Container technology terminology - Container Build Lens

Container technology terminology

  • Container – Containers provide a standard way to package your application's code, configurations, and dependencies into a single object. Containers share an operating system installed on the host server and run as resource-isolated processes, ensuring quick, reliable, and consistent deployments, regardless of environment. A container is a runnable instance of an image (see Deep Dive on Containers on AWS getting started resource center). While a container image is immutable, the container adds a read/write layer on top of the image to which your application can write information like temporary files or logs (see Docker overview). When the container stops and is removed, the information written to the temporary read/write layer will be lost.

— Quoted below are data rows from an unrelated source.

import Summits.BirchSwinnertonDyer.BirchSwinnertonDyer.Theses.AdditiveKolyvaginRoad
import Summits.BirchSwinnertonDyer.Rank1Residual.Additive.DictionaryUniform
import Summits.BirchSwinnertonDyer.Rank1Residual.X11b.Three.KolyvaginLine
import Summits.BirchSwinnertonDyer.BirchSwinnertonDyer.Theorems.AdditiveKolyvaginRoadBottomRankOneAdditiveClassOfPoint

/-! # BottomRankOneAdditive — line `birth`, skeleton v3 (lead prover bsd-wall-akr-p3 g0, 2026-08-27)
v3 = v2 with the glue stub `stub_kolyvaginClassOneOfNotPDiv` DISCHARGED by the landed theorem
`Theorems.AdditiveKoly.stub_kolyvaginClassOneOfNotPDiv` (p567354, `…BottomRankOneAdditiveClassOfPoint.lean`); 2 open stubs remain.

Crux item stmt-BirchSwinnertonDyer-21397 (route AdditiveKolyvaginRoad, rank 10):
`Summit.BirchSwinnertonDyer.BirchSwinnertonDyer.Theses.AdditiveKolyvaginRoad.BottomRankOneAdditive`.

RESHAPE v1 → v2 (same line, same composition idea = cut BY LOCAL INERTIAL TYPE at the additive prime `p`,
`Rank1Residual.Additive.sub_exhaustive`; what changed and why):
* the COHOMOLOGICAL layer of the crux is split off as the glue stub `stub_kolyvaginClassOneOfNotPDiv` — PROVABLE NOW from tree
  theorems (McCallum 1991 Cor. 4.5 both ways for concrete data `KolyCert.kolyvaginClass_ne_zero_iff`; Gross 1991 Lemma 4.3 at
  the ring class field from `ρ̄_{E,p}` onto `RingClassNoTorsion.isAdmissible_pointsSubgroup`; Gross Prop. 3.6 / McCallum (4)
  at level `1` `Theorems.Prop44.toGeomPoints_derivedPoint_mem_invPoints`; Darmon Thm. 3.6 at conductor `1`
  `exists_kolyvaginHeegnerData_one` ∘ `phi_heegnerTau_mem_singularModuliField_holds`): on a ♯ frame, `c(1) ≠ 0` for SOME
  conductor-`1` datum ⟸ `P(1) = y_K ∉ p·E(K[1])` for EVERY conductor-`1` datum;
* the two OPEN by-type stubs now conclude the POINT statement `∀ d, ¬ Koly.PDiv d p 1` (McCallum's `p ∤ P_1`, i.e. the Heegner
  point `y_K = Tr_{K[1]/K} y(1)` is not divisible by `p` in `E(K[1])`, equivalently — `Koly.pDiv_one_iff_exists_zsmul_eq` with
  `E(K[1])[p] = 0` — not divisible by `p` in `E(K)`): the Gross–Zagier ∕ BSD currency in which every printed or preprinted
  anchor (SU, Skinner–Zhang, Fouquet–Wan, BCGS) delivers its conclusion;
* the wild cell `SubW` is DISCHARGED (empty at an additive `p ≥ 5`: `Additive.not_subW_of_addv_of_five_le`), so stub NA is
  stated on the supercuspidal cell `SubTprime` alone (`Additive.subM_or_subGord_or_subTprime_of_addv`).
Stubs: `stub_heegnerPointIndivisibleAbelianType` (OPEN, locus `SubM ∨ SubGord`), `stub_heegnerPointIndivisibleSupercuspidalType`
(OPEN, locus `SubTprime` — the hardest: no anchor in print or preprint, MEMO-anchor-v1 §2 row 5),
`stub_kolyvaginClassOneOfNotPDiv` (GLUE, proved in work/stubs/, landed `--supports`). Composition `BottomRankOneAdditive_of`
proves the crux BY NAME. Anchor map: Cruxes/LevelKolyvaginSystemsAdditive/MEMO-anchor-v1.md; dead lines D1–D6 honoured. -/

set_option autoImplicit false

noncomputable section

open scoped Classical

open WeierstrassCurve NumberField Literature.NumberTheory.EllipticCurves
  Literature.NumberTheory.EllipticCurves.ModularForms Literature.NumberTheory.EllipticCurves.Rank1Residual
  Summit.BirchSwinnertonDyer.Rank1Residual Summit.BirchSwinnertonDyer.Rank1Residual.Additive
  Summit.BirchSwinnertonDyer.Rank1Residual.X11b.Three
  Summit.BirchSwinnertonDyer.BirchSwinnertonDyer.Theses.AdditiveKolyvaginRoad

namespace Summit.BirchSwinnertonDyer.BirchSwinnertonDyer.Cruxes.BottomRankOneAdditive.Birth

/-- stub AB (OPEN): on the ABELIAN-TYPE locus (`SubM ∨ SubGord`: ρ_{E,p}|G_p semistable over an abelian tame extension,
e ∣ p − 1), at a ♯ additive frame with `#Sel_p(E/K) = p`, the conductor-1 derived Heegner point `P(1) = y_K` of every
Kolyvagin–Heegner datum is NOT divisible by `p` in `E(K[1])`. In print for the semistable TWIST only (e = 2 rows:
SU 2014 ∕ Skinner–Zhang 2014 ∕ Da Ronche 2025, modulo an unprinted twist transport); e ∈ {3,4,6}: FW preprint only. -/
theorem stub_heegnerPointIndivisibleAbelianType :
  ∀ (W : WeierstrassCurve ℚ) [W.IsElliptic] [W.IsGloballyMinimal] [NeZero (W.conductorNorm ℤ)]
    (p : ℕ) [Fact p.Prime] (K : Type) [Field K] [NumberField K]
    (Dt : ModularParametrizationData W (W.conductorNorm ℤ)) (β : ℤ) (ι : K →+* ℂ),
    5 ≤ p → Addv W p → (Summit.BirchSwinnertonDyer.Rank1Residual.Additive.SubM W p ∨
      Summit.BirchSwinnertonDyer.Rank1Residual.Additive.SubGord W p) → W.HasSurjectiveModNGaloisRep p →
    (∀ (ℓ : ℕ) [Fact ℓ.Prime], W.HasMultiplicativeReductionAtPrime ℓ →
      ¬ p ∣ padicValInt ℓ W.minimalDiscriminantInt) →
    (∃ (ℓ₁ ℓ₂ : ℕ) (_ : Fact ℓ₁.Prime) (_ : Fact ℓ₂.Prime), ℓ₁ ≠ ℓ₂ ∧
      W.HasMultiplicativeReductionAtPrime ℓ₁ ∧ W.HasMultiplicativeReductionAtPrime ℓ₂) →
    ¬ p ∣ W.tamagawaProduct → W.analyticRank = 1 →
    IsImaginaryQuadratic K → Odd (NumberField.discr K) → NumberField.discr K < -4 →
    SatisfiesHeegnerHypothesis (W.conductorNorm ℤ) K →
    (W.quadraticTwist (NumberField.discr K : ℚ)).entireLFunction 1 ≠ 0 →
    (4 * (W.conductorNorm ℤ : ℤ)) ∣ β ^ 2 - NumberField.discr K → ¬ (p : ℤ) ∣ Dt.c →
    Nat.card (WeierstrassCurve.selmerGroup (W.baseChange K) (p : ℤ)) = p →
    ∀ d : KolyvaginHeegnerData Dt β ι 1, ¬ Koly.PDiv d p 1 := by
  sorry

/-- stub NA (OPEN, hardest): on the SUPERCUSPIDAL locus (`SubTprime`: e ∤ p − 1, ρ̄_{E,p}|G_p irreducible, potentially
supersingular), at a ♯ additive frame with `#Sel_p(E/K) = p`, the conductor-1 derived Heegner point `P(1) = y_K` of every
Kolyvagin–Heegner datum is NOT divisible by `p` in `E(K[1])`. No anchor in print or preprint (MEMO-anchor-v1 §2 row 5). -/
theorem stub_heegnerPointIndivisibleSupercuspidalType :
  ∀ (W : WeierstrassCurve ℚ) [W.IsElliptic] [W.IsGloballyMinimal] [NeZero (W.conductorNorm ℤ)]
    (p : ℕ) [Fact p.Prime] (K : Type) [Field K] [NumberField K]
    (Dt : ModularParametrizationData W (W.conductorNorm ℤ)) (β : ℤ) (ι : K →+* ℂ),
    5 ≤ p → Addv W p → Summit.BirchSwinnertonDyer.Rank1Residual.Additive.SubTprime W p →
    W.HasSurjectiveModNGaloisRep p →
    (∀ (ℓ : ℕ) [Fact ℓ.Prime], W.HasMultiplicativeReductionAtPrime ℓ →
      ¬ p ∣ padicValInt ℓ W.minimalDiscriminantInt) →
    (∃ (ℓ₁ ℓ₂ : ℕ) (_ : Fact ℓ₁.Prime) (_ : Fact ℓ₂.Prime), ℓ₁ ≠ ℓ₂ ∧
      W.HasMultiplicativeReductionAtPrime ℓ₁ ∧ W.HasMultiplicativeReductionAtPrime ℓ₂) →
    ¬ p ∣ W.tamagawaProduct → W.analyticRank = 1 →
    IsImaginaryQuadratic K → Odd (NumberField.discr K) → NumberField.discr K < -4 →
    SatisfiesHeegnerHypothesis (W.conductorNorm ℤ) K →
    (W.quadraticTwist (NumberField.discr K : ℚ)).entireLFunction 1 ≠ 0 →
    (4 * (W.conductorNorm ℤ : ℤ)) ∣ β ^ 2 - NumberField.discr K → ¬ (p : ℤ) ∣ Dt.c →
    Nat.card (WeierstrassCurve.selmerGroup (W.baseChange K) (p : ℤ)) = p →
    ∀ d : KolyvaginHeegnerData Dt β ι 1, ¬ Koly.PDiv d p 1 := by
  sorry

/-- stub GLUE — DISCHARGED (p567354): McCallum's cocycle layer at conductor `1`, now the landed theorem
`Theorems.AdditiveKoly.stub_kolyvaginClassOneOfNotPDiv` (same signature). -/
theorem stub_kolyvaginClassOneOfNotPDiv :
  ∀ (W : WeierstrassCurve ℚ) [W.IsElliptic] [W.IsGloballyMinimal] [NeZero (W.conductorNorm ℤ)]
    (p : ℕ) [Fact p.Prime] (K : Type) [Field K] [NumberField K]
    (Dt : ModularParametrizationData W (W.conductorNorm ℤ)) (β : ℤ) (ι : K →+* ℂ),
    5 ≤ p → W.HasSurjectiveModNGaloisRep p → IsImaginaryQuadratic K → NumberField.discr K < -4 →
    SatisfiesHeegnerHypothesis (W.conductorNorm ℤ) K →
    (4 * (W.conductorNorm ℤ : ℤ)) ∣ β ^ 2 - NumberField.discr K →
    (∀ d : KolyvaginHeegnerData Dt β ι 1, ¬ Koly.PDiv d p 1) →
    ∃ d : KolyvaginHeegnerData Dt β ι 1, d.kolyvaginClass (Fact.out : p.Prime) 1 ≠ 0 :=
  Summit.BirchSwinnertonDyer.BirchSwinnertonDyer.Theorems.AdditiveKoly.stub_kolyvaginClassOneOfNotPDiv

/-- COMPOSITION (kernel-checked, no sorry of its own): the crux BY NAME from the three stubs, by the trichotomy of type
cells at an additive `p ≥ 5` (`Additive.subM_or_subGord_or_subTprime_of_addv`: the wild cell `SubW` is empty). -/
theorem BottomRankOneAdditive_of :
    Summit.BirchSwinnertonDyer.BirchSwinnertonDyer.Theses.AdditiveKolyvaginRoad.BottomRankOneAdditive := by
  intro W _ _ _ p _ K _ _ Dt β ι hp hadd hs hsp htwo htam hr hK hodd hlt hH hL hβ hc hSel
  refine stub_kolyvaginClassOneOfNotPDiv W p K Dt β ι hp hs hK hlt hH hβ ?_
  rcases Summit.BirchSwinnertonDyer.Rank1Residual.Additive.subM_or_subGord_or_subTprime_of_addv W p hp hadd
    with h | h | h
  · exact stub_heegnerPointIndivisibleAbelianType W p K Dt β ι hp hadd (Or.inl h) hs hsp htwo htam hr hK hodd hlt
      hH hL hβ hc hSel
  · exact stub_heegnerPointIndivisibleAbelianType W p K Dt β ι hp hadd (Or.inr h) hs hsp htwo htam hr hK hodd hlt
      hH hL hβ hc hSel
  · exact stub_heegnerPointIndivisibleSupercuspidalType W p K Dt β ι hp hadd h hs hsp htwo htam hr hK hodd hlt
      hH hL hβ hc hSel

end Summit.BirchSwinnertonDyer.BirchSwinnertonDyer.Cruxes.BottomRankOneAdditive.Birth

end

  • Container image – Container images are read-only templates used to build out containers. Container images are immutable, meaning they cannot be changed once created. Container images are created using layers by reading a text file that is called a Dockerfile that contains all necessary information. You can find the Dockerfile reference here.

  • Container runtime – Software running on a container host (virtual machine or bare metal server) operating system that is responsible for running and managing containers. The container relies on the kernel of the host for all system calls.

  • Dockerfile – A file or series of files containing commands that describe the content of a container image. Each command represents a layer on the Container image (see the Container image layers definition).

  • Container build – A container image built from a Dockerfile. This process results in a container image containing the necessary components to run your containerized application.

  • Base image – A starting point container image that is used in the container build process to generate custom or new container images. This image has FROM scratch in the Dockerfile.

  • Parent image – The images that are used to create your image. The parent images are referenced in the FROM command of your Dockerfile. It is common practice to reference a parent image rather than a base image.

  • Gold image – A gold image is the standard image for an organization to start with. The gold image is used in different business units and defines a common baseline for cross-cutting concerns like configuration, networking, and logging. This pattern is similar to the gold Amazon Machine Image (AMI) approach for Amazon Elastic Compute Cloud (Amazon EC2) instance AMIs.

  • Container image layers – In an image, each layer represents an instruction in the Dockerfile. Layers are applied in sequence to the base image to create the final image. When an image is updated or rebuilt, only the layers that change will be updated, and unchanged layers are cached locally. The sizes of each layer add up to equal the size of the final image (see Docker Glossary).

  • Container image scanning – A process for security scanning for vulnerabilities in the container image.

  • Container registry – A service used to store and distribute container images. Container images are versioned in container image repositories inside the registry. Accessing the content inside the registry is standardized in the Open Container Initiative (OCI) distribution specification. Modern registries also allow you to store related artifacts such as Helm charts or other application specification files (artifact spec support). Registries also control and limit access to content stored inside (Auth, RBAC, access logs) and partially also included vulnerability scanning features.

  • Continuous integration/Continuous delivery or deployment (CI/CD) – CI refers to an automation strategy that makes sure new code changes to an app are built, tested, and pushed to a code repository with little to no manual intervention. Continuous delivery is a logical extension of CI in that it makes sure that any code change is deployed to the various environments for testing on a defined schedule. Continuous deployment takes continuous delivery a step further by making sure any changes pushed to the shared repository (repo) through the CI process are automatically pushed to production, assuming the changes pass all verification tests in previous stages of the build pipeline.

  • CI/CD pipeline – A CI/CD pipeline consists of tooling and automation to deliver a CI/CD strategy. 

  • Microservice – An architectural and organizational approach to software development to speed up deployment cycles, foster innovation and ownership, improve maintainability and scalability of software applications, and scale organizations’ delivery software and services with an agile approach that helps teams work independently from each other.

  • Multi-stage build – A multi-stage build is a mechanism to split the build-phase of the image from the final image that will be used to run the application.